Destaco a segunda entrevista que realizei no Colégio da Polícia Militar em um banco de madeira próximo a muitas árvores no pátio da escola. Mesmo com a preparação prévia do local da entrevista (o auditório da escola), alguns impedimentos ocorreram naquela tarde. Um dos professores do colégio pediu para utilizar o auditório para ministrar sua aula com uma turma do período vespertino, impossibilitando que eu o utilizasse.
Mas aquele acontecimento nos colocou em uma situação privilegiada: uma bela paisagem serviu de fundo para aquela história.
Mateus, aos 15 anos de idade, possuía uma história que revelava seu gosto pelo Sertanejo Universitário. Ele se sentiu muito à vontade naquele lugar, pois também ali parte dessa história havia sido construída.
Verifiquei que durante as histórias contadas por Mateus e pelos outros jovens estudantes, muitas revelações e sentimentos vieram à tona. Não somente através das palavras, mas nos seus gestos e semblante, as relações construídas com essa música tornaram-se aparentes.
Bauer (1996, p. 7, tradução nossa), ao destacar a fase da narração, elenca alguns princípios:
O entrevistador se abstém de qualquer outro comentário que não seja os sinais não-verbais de escuta, ou seja, um aceno ocasional e o incentivo para continuar a narração. O entrevistador pode fazer notas para realizar perguntas posteriormente43.
43
The interviewer abstains from any comment other than non-verbal signals of attentive listening, i.e. an occasional nodding, and encouragement to continue the narration. The interviewer may take notes for questions later.
Na minha atitude de entrevistadora, deixava que os jovens falassem sem interrompê-los; por vezes balançava a cabeça num ato de incentivo e de proximidade. Quando por algum motivo eles silenciavam, tentando lembrar-se de algum fato em especial, eu os aguardava sem nenhum comentário, e sempre gesticulando com as mãos e com a cabeça solicitava que continuassem suas histórias.
O momento de questionamento foi uma possibilidade de aprofundar em alguns temas mencionados nas histórias, tais como a questão da audição das músicas, o aprendizado do violão, dentre outros.
Na entrevista com a jovem Ana Paula, a estudante falou sobre como ouvia as músicas. Como não havia ficado claro quais eram as suas práticas de audição, formulei uma questão com vistas a sanar as dúvidas que apareceram. Perguntei quais eram os lugares em que ela mais ouvia música sertaneja, se em casa ou com os amigos e os dispositivos que utilizava para ouvir, se o computador ou o Mp3, dentre outros.
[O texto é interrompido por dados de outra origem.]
/-- **Lemma 3.4 with a cut-off** (the form used in the proof of Prop. 3.5, pp. 749–750): under the
hypotheses of `karpukhinStern_lemma34`, if moreover `K ≥ 0`, `|φ| ≤ 1`, `|dφ|²_h ≤ a` and
`|tr_h Hess(φ²)| ≤ b` everywhere, then with `Q = Q(m, α)`, `P = Q (m−1)/m`,

  `((k − 2 − M) − (k − M + 1) P) ∫ φ² e^{α/2+1} ≤ (k − M + 1)(a + |Q/α − ½| b + Q K) ∫_Ω e^{α/2}`

("`∫ φ²|du|^{2+α} ⩽ C ∫ (|dϕ|² + |ϕ||Δϕ|) |du|^α`, … choosing `ϕ ≡ 1` on `B_r(p)`, `|dϕ| ⩽ C/r`,
`|Δϕ| ⩽ C/r²`", with the weights supported in `tsupport φ ⊆ Ω`).
[cite: KarpukhinStern2024, Lemma 3.4 p. 749 and proof of Prop. 3.5 pp. 749–750] -/
theorem karpukhinStern_lemma34_cutoff
    {u : N → Metric.sphere (0 : EuclideanSpace ℝ (Fin (k + 1))) 1} (hu : ContMDiff J (𝓡 k) ∞ u)
    (harm : ∀ (i : Fin (k + 1)) (x : N), (ofRiemannian h).dalembertian
      (fun y ↦ (u y : EuclideanSpace ℝ (Fin (k + 1))) i) x =
        -(energyDensity h u x) * (u x : EuclideanSpace ℝ (Fin (k + 1))) i)
    {K : ℝ} (hK : ∀ (x : N) (v : TangentSpace J x),
      -(K * (ofRiemannian h).val x v v) ≤ (ofRiemannian h).ricci x v v) (hK0 : 0 ≤ K)
    (hm : 2 ≤ m) {α : ℝ} (hα : 2 ≤ α)
    {Ω : Set N} {φ : N → ℝ} (hφ : ContMDiff J 𝓘(ℝ, ℝ) ∞ φ) (hφΩ : tsupport φ ⊆ Ω)
    (hφ1 : ∀ x, |φ x| ≤ 1) {a b : ℝ} (ha : ∀ x, (ofRiemannian h).gradSq φ x ≤ a)
    (hb : ∀ x, |(ofRiemannian h).dalembertian (fun y ↦ φ y ^ 2) x| ≤ b) {M : ℕ}
    (hind : energyIndexOn h hu Ω ≤ M) (hMk : M + 2 < k) :
    (((k : ℝ) - 2 - M) - ((k : ℝ) - M + 1) *
        (α ^ 2 / (4 * ((m : ℝ) / ((m : ℝ) - 1) + α - 2)) * (((m : ℝ) - 1) / m))) *
        ∫ x, φ x ^ 2 * energyDensity h u x ^ (α / 2 + 1) ∂riemannianMeasure h ≤
      ((k : ℝ) - M + 1) *
        (a + |α ^ 2 / (4 * ((m : ℝ) / ((m : ℝ) - 1) + α - 2)) / α - 1 / 2| * b
          + α ^ 2 / (4 * ((m : ℝ) / ((m : ℝ) - 1) + α - 2)) * K) *
        ∫ x in Ω, energyDensity h u x ^ (α / 2) ∂riemannianMeasure h := by
  set g := ofRiemannian h with hg
  set e := energyDensity h u with hedef
  set Q : ℝ := α ^ 2 / (4 * ((m : ℝ) / ((m : ℝ) - 1) + α - 2)) with hQ
  have h34 := karpukhinStern_lemma34 h hu harm hK hm hα hφ hφΩ hind hMk
  have he : ContMDiff J 𝓘(ℝ, ℝ) ∞ e := contMDiff_energyDensity h hu
  have hec : Continuous e := he.continuous
  have he0 : ∀ x, 0 ≤ e x := fun x ↦ energyDensity_nonneg' h u x
  have hα2 : 0 ≤ α / 2 := by linarith
  have heα : Continuous fun x ↦ e x ^ (α / 2) := hec.rpow_const fun x ↦ Or.inr hα2
  have heα0 : ∀ x, 0 ≤ e x ^ (α / 2) := fun x ↦ Real.rpow_nonneg (he0 x) _
  have hkM' : 0 < (k : ℝ) - M + 1 := by
    have : (M : ℝ) + 2 < k := by exact_mod_cast hMk
    linarith
  have hm' : (2 : ℝ) ≤ m := by exact_mod_cast hm
  have hQ0 : 0 ≤ Q := by
    rw [hQ]
    have h1 : 0 < (m : ℝ) / ((m : ℝ) - 1) := div_pos (by linarith) (by linarith)
    have hden : 0 < 4 * ((m : ℝ) / ((m : ℝ) - 1) + α - 2) := by linarith
    exact div_nonneg (sq_nonneg α) hden.le
  -- off `tsupport φ` the weights vanish
  have hφ0 : ∀ x ∉ Ω, φ x = 0 := fun x hx ↦ image_eq_zero_of_notMem_tsupport fun h' ↦ hx (hφΩ h')
  have hgrad0 : ∀ x ∉ Ω, g.gradSq φ x = 0 := by
    intro x hx
    have hx' : x ∉ tsupport φ := fun h' ↦ hx (hφΩ h')
    simp only [PseudoRiemannianMetric.gradSq, mvfderiv_eq_zero_of_notMem_tsupport hx']
    simp [PseudoRiemannianMetric.innerDual]
  have hlap0 : ∀ x ∉ Ω, g.dalembertian (fun y ↦ φ y ^ 2) x = 0 := by
    intro x hx
    have hx' : x ∉ tsupport φ := fun h' ↦ hx (hφΩ h')
    have hsq : (fun y ↦ φ y ^ 2) = fun y ↦ φ y * φ y := funext fun y ↦ sq (φ y)
    have hx2 : x ∉ tsupport fun y ↦ φ y ^ 2 := fun h' ↦
      hx' (tsupport_mul_subset_left (f := φ) (g := φ) (hsq ▸ h'))
    exact g.dalembertian_eq_zero_of_notMem_tsupport hx2
  -- the three weights
  have hI1 : |∫ x, g.gradSq φ x * e x ^ (α / 2) ∂riemannianMeasure h| ≤
      a * ∫ x in Ω, e x ^ (α / 2) ∂riemannianMeasure h :=
    abs_integral_mul_le_mul_setIntegral h (contMDiff_gradSq g hφ).continuous heα heα0
      (fun x ↦ by
        have h0 : 0 ≤ g.gradSq φ x := innerDual_self_nonneg g (isRiemannian_ofRiemannian h) x _
        rw [abs_of_nonneg h0]
        exact ha x) hgrad0
  have hI2 : |∫ x, g.dalembertian (fun y ↦ φ y ^ 2) x * e x ^ (α / 2) ∂riemannianMeasure h| ≤
      b * ∫ x in Ω, e x ^ (α / 2) ∂riemannianMeasure h :=
    abs_integral_mul_le_mul_setIntegral h (contMDiff_dalembertian g (hφ.pow 2)).continuous heα heα0
      hb hlap0
  have hI3 : |∫ x, φ x ^ 2 * e x ^ (α / 2) ∂riemannianMeasure h| ≤
      1 * ∫ x in Ω, e x ^ (α / 2) ∂riemannianMeasure h :=
    abs_integral_mul_le_mul_setIntegral h (w := fun x ↦ φ x ^ 2) (hφ.continuous.pow 2) heα heα0
      (fun x ↦ by
        rw [abs_of_nonneg (sq_nonneg _), sq_le_one_iff_abs_le_one]
        exact hφ1 x) (fun x hx ↦ by simp only [hφ0 x hx]; ring)
  have hS0 : 0 ≤ ∫ x in Ω, e x ^ (α / 2) ∂riemannianMeasure h := integral_nonneg fun x ↦ heα0 x
  -- combine
  have h1 := (abs_le.1 hI1).2
  have h2 := abs_le.1 hI2
  have h3 := (abs_le.1 hI3).2
  have hmid : (Q / α - 1 / 2) * ∫ x, g.dalembertian (fun y ↦ φ y ^ 2) x * e x ^ (α / 2)
      ∂riemannianMeasure h ≤ |Q / α - 1 / 2| * (b * ∫ x in Ω, e x ^ (α / 2) ∂riemannianMeasure h) := by
    calc (Q / α - 1 / 2) * ∫ x, g.dalembertian (fun y ↦ φ y ^ 2) x * e x ^ (α / 2) ∂riemannianMeasure h
        ≤ |(Q / α - 1 / 2) * ∫ x, g.dalembertian (fun y ↦ φ y ^ 2) x * e x ^ (α / 2)
            ∂riemannianMeasure h| := le_abs_self _
      _ = |Q / α - 1 / 2| * |∫ x, g.dalembertian (fun y ↦ φ y ^ 2) x * e x ^ (α / 2)
            ∂riemannianMeasure h| := abs_mul _ _
      _ ≤ |Q / α - 1 / 2| * (b * ∫ x in Ω, e x ^ (α / 2) ∂riemannianMeasure h) :=
          mul_le_mul_of_nonneg_left hI2 (abs_nonneg _)
  have hQK : Q * K * ∫ x, φ x ^ 2 * e x ^ (α / 2) ∂riemannianMeasure h ≤
      Q * K * ∫ x in Ω, e x ^ (α / 2) ∂riemannianMeasure h := by
    refine mul_le_mul_of_nonneg_left ?_ (mul_nonneg hQ0 hK0)
    linarith
  nlinarith [h34, h1, hmid, hQK, hkM', mul_nonneg hkM'.le hS0]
Não se trata de fazer uma lista de perguntas e levá-las para a entrevista, mas a fase de questionamento é uma oportunidade que temos para explorar temas importantes para a investigação. Flick sugere os tipos de pergunta a serem formulados nessa fase: ―[...] fazer perguntas do tipo ―como‖, para, então, apenas posteriomente, complementá-las com perguntas do tipo ―por que‖, visando a explicações‖ (FLICK, 2099, p. 166, grifos do autor).
Todas essas experiências que vivi no campo empírico proporcionaram uma real experiência com a pesquisa, sem as quais acredito que não poderia almejar alcançar os objetivos propostos.